The foregoing estimates are forward-looking and reflect management's view of current and future market conditions, including certain assumptions with respect to leasing activity, rental rates, occupancy levels, interest rates, financings, acquisitions, development and redevelopment and the amount and timing of acquisitions, development and redevelopment activities.  The company's actual results may differ materially from these estimates.

Supplemental Information

Supplemental operating and financial data are available in the Investor Relations section of the company's website at www.biomedrealty.com.

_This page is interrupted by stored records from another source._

/-- The steps of the straight walk of `n` letters `+e_{μ(c)}` from `emb c₋` are the bonds `line c t`, `t < n`, traversed forward (`BlockAveraging.walkEnd_replicate_line`).
[cite: Balaban1984PropagatorsI, (1.7) p.18 (bookkeeping)] -/
theorem eq_line_of_mem_walk_replicate (c : PBond P (j + 1)) :
    ∀ (n : ℕ) (s : LStep P j), s ∈ walk (emb c.src) (List.replicate n (c.dir, true)) → ∃ t, t < n ∧ s = ⟨AveragingRT.line c t, true⟩
  | 0, s, hs => by simp [walk] at hs
  | n + 1, s, hs => by
    rw [List.replicate_succ', walk_append, List.mem_append, walkEnd_replicate_line] at hs
    rcases hs with hs | hs
    · obtain ⟨t, ht, hts⟩ := eq_line_of_mem_walk_replicate c n s hs
      exact ⟨t, Nat.lt_succ_of_lt ht, hts⟩
    · refine ⟨n, Nat.lt_succ_self n, ?_⟩
      simp only [walk, List.mem_cons, List.not_mem_nil, or_false] at hs
      rw [hs]
      rfl

end Walks

/-! ## §2  The holomorphic (0.4) is two-block local -/

section Window

variable {P : Params} {j : ℕ} {N : ℕ}

/-- The holomorphic loop matrices at `c` read the field only on bonds with both ends in `B(c₋) ∪ B(c₊)` (`BlockAveraging.blockOf_src_of_mem_walk`,
`T4ReflectionConeSharp.blockOf_tgt_of_mem_walk`). [cite: Balaban1987RG1, (0.4) p.253] -/
theorem loopMh_congr₂ (hj : j + 1 ≤ P.m + P.K) {V V' : PBond P j → Matrix (Fin N) (Fin N) ℂ} (c : PBond P (j + 1))
    (hVV' : ∀ b : PBond P j, (blockOf b.src = c.src ∨ blockOf b.src = c.tgt) → (blockOf b.tgt = c.src ∨ blockOf b.tgt = c.tgt) → V b = V' b)
    (i : Idx P) : loopMh V c i = loopMh V' c i :=
  holMh_congr fun s hs => hVV' s.bond (blockOf_src_of_mem_walk hj c i s hs) (T4ReflectionConeSharp.blockOf_tgt_of_mem_walk hj c i s hs)

/-- The holomorphic straight transporter at `c` reads the field only on bonds with both ends in `B(c₋) ∪ B(c₊)` (`AveragingRT.blockOf_lineSite`, `T4ReflectionConeSharp.blockOf_tgt_line`).
[cite: Balaban1984PropagatorsI, (1.7) p.18] -/
theorem axialMh_congr₂ (hj : j + 1 ≤ P.m + P.K) {V V' : PBond P j → Matrix (Fin N) (Fin N) ℂ} (c : PBond P (j + 1))
    (hVV' : ∀ b : PBond P j, (blockOf b.src = c.src ∨ blockOf b.src = c.tgt) → (blockOf b.tgt = c.src ∨ blockOf b.tgt = c.tgt) → V b = V' b) :
    axialMh V c = axialMh V' c :=
  holMh_congr fun s hs => by
    obtain ⟨t, ht, rfl⟩ := eq_line_of_mem_walk_replicate c P.L s hs
    exact hVV' _ (AveragingRT.blockOf_lineSite hj c ht) (T4ReflectionConeSharp.blockOf_tgt_line hj c ht)

/-- ★ **THE HOLOMORPHIC (0.4) IS TWO-BLOCK LOCAL**: `avgMh V c` reads `V` only on the bonds with both ends in `B(c₋) ∪ B(c₊)` — the matrix twin of `T4ReflectionConeSharp.avgFun_congr₂`.
[cite: Balaban1987RG1, (0.4) p.253] -/
theorem avgMh_apply_congr₂ (hj : j + 1 ≤ P.m + P.K) {V V' : PBond P j → Matrix (Fin N) (Fin N) ℂ} (c : PBond P (j + 1))
    (hVV' : ∀ b : PBond P j, (blockOf b.src = c.src ∨ blockOf b.src = c.tgt) → (blockOf b.tgt = c.src ∨ blockOf b.tgt = c.tgt) → V b = V' b) :
    avgMh V c = avgMh V' c := by
  have hl : (fun i : Idx P => loopMh V c i) = fun i => loopMh V' c i := funext fun i => loopMh_congr₂ hj c hVV' i
  show eml (fun i : Idx P => loopMh V c i) * axialMh V c = eml (fun i : Idx P => loopMh V' c i) * axialMh V' c
  rw [hl, axialMh_congr₂ hj c hVV']

/-- On a fine region `Y` SATURATED at level `j+1` (`hY`), two level-`j` matrix fields agreeing on `bondsIn j Y` have the same holomorphic average at every bond of `bondsIn (j+1) Y`
— the matrix twin of `Node00.avgFun_congr_of_eqOn_bondsIn`. [cite: Balaban1987RG1, (0.4) p.253 (bookkeeping)] -/
theorem avgMh_apply_congr_of_eqOn_bondsIn (hj : j + 1 ≤ P.m + P.K) {Y : Set (Site P 0)}
    (hY : ∀ s : Site P j, toFine j s ∈ Y ↔ toFine (j + 1) (blockOf s) ∈ Y)
    {V V' : PBond P j → Matrix (Fin N) (Fin N) ℂ} (hVV' : ∀ b : PBond P j, b ∈ bondsIn j Y → V b = V' b)
    {c : PBond P (j + 1)} (hc : c ∈ bondsIn (j + 1) Y) : avgMh V c = avgMh V' c := by
  rw [mem_bondsIn_iff] at hc
  have hblk : ∀ x : Site P j, (blockOf x = c.src ∨ blockOf x = c.tgt) → toFine j x ∈ Y := by
    intro x hx
    refine (hY x).2 ?_
    rcases hx with h | h
    · rw [h]; exact hc.1
    · rw [h]; exact hc.2
  refine avgMh_apply_congr₂ hj c fun b h₁ h₂ => hVV' b ?_
  rw [mem_bondsIn_iff]
  exact ⟨hblk _ h₁, hblk _ h₂⟩

end Window

/-! ## §3  ℂ-differentiability of the holomorphic (0.4) at ONE coarse bond -/

section OneBond

variable {P : Params} {j : ℕ} {N : ℕ}

/-- **ONE COARSE BOND**: `V ↦ avgMh V c` is ℂ-differentiable at `V₀` as soon as the loop matrices AT `c` lie in the polydisc `‖W − 1‖ < 1` (the per-bond form of
`B15AveragingHolomorphic.differentiableAt_avgMh`, whose hypothesis asks it at every coarse bond). [cite: Balaban1987RG1, (0.4) p.253 («analytic function»); Balaban1985Variational, Prop. 9 p.309] -/
theorem differentiableAt_avgMh_apply {V₀ : PBond P j → Matrix (Fin N) (Fin N) ℂ} (c : PBond P (j + 1)) (h : ∀ i : Idx P, ‖loopMh V₀ c i - 1‖ < 1) :
    DifferentiableAt ℂ (fun V : PBond P j → Matrix (Fin N) (Fin N) ℂ => avgMh V c) V₀ := by
  have hin : DifferentiableAt ℂ (fun V : PBond P j → Matrix (Fin N) (Fin N) ℂ => fun i : Idx P => loopMh V c i) V₀ :=
    differentiableAt_pi.2 fun i => (differentiable_holMh _) V₀
  have heml : DifferentiableAt ℂ (eml : (Idx P → Matrix (Fin N) (Fin N) ℂ) → Matrix (Fin N) (Fin N) ℂ) (fun i => loopMh V₀ c i) :=
    (analyticAt_eml (𝔸 := Matrix (Fin N) (Fin N) ℂ) h).differentiableAt
  have hcorr : DifferentiableAt ℂ (fun V : PBond P j → Matrix (Fin N) (Fin N) ℂ => corrMh V c) V₀ := heml.comp V₀ hin
  exact hcorr.mul ((differentiable_holMh _) V₀)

Teleconference and Webcast

BioMed Realty will conduct a conference call and webcast at 1:30 p.m. Eastern Time (10:30 a.m. Pacific Time) on Wednesday, August 6, 2014 to discuss the company's financial results and operations for the quarter from the New York Stock Exchange as part of the company's Investor Day 2014 event.  The call will be open to all interested investors either through a live audio web cast at the Investor Relations section of the company's web site at www.biomedrealty.com and at www.earnings.com, which will include an online slide presentation to accompany the call, or live by calling (877) 261-8990 (domestic) or (847) 619-6441 (international) with call ID number 37659214. The complete webcast will be archived for 30 days on both web sites. A telephone playback of the conference call will also be available from 4:30 p.m. Eastern Time on Wednesday, August 6, 2014 until midnight Eastern Time on Monday, August 11, 2014 by calling (888) 843-7419 (domestic) or (630) 652-3042 (international) and using access code 37659214#.

About BioMed Realty Trust

BioMed Realty, with its trusted expertise and valuable relationships, delivers optimal real estate solutions for biotechnology and pharmaceutical companies, scientific research institutions, government agencies and other entities involved in the life science industry. BioMed Realty owns or has interests in properties comprising approximately 17.2 million rentable square feet.  Additional information is available at www.biomedrealty.com. Follow us on Twitter @biomedrealty.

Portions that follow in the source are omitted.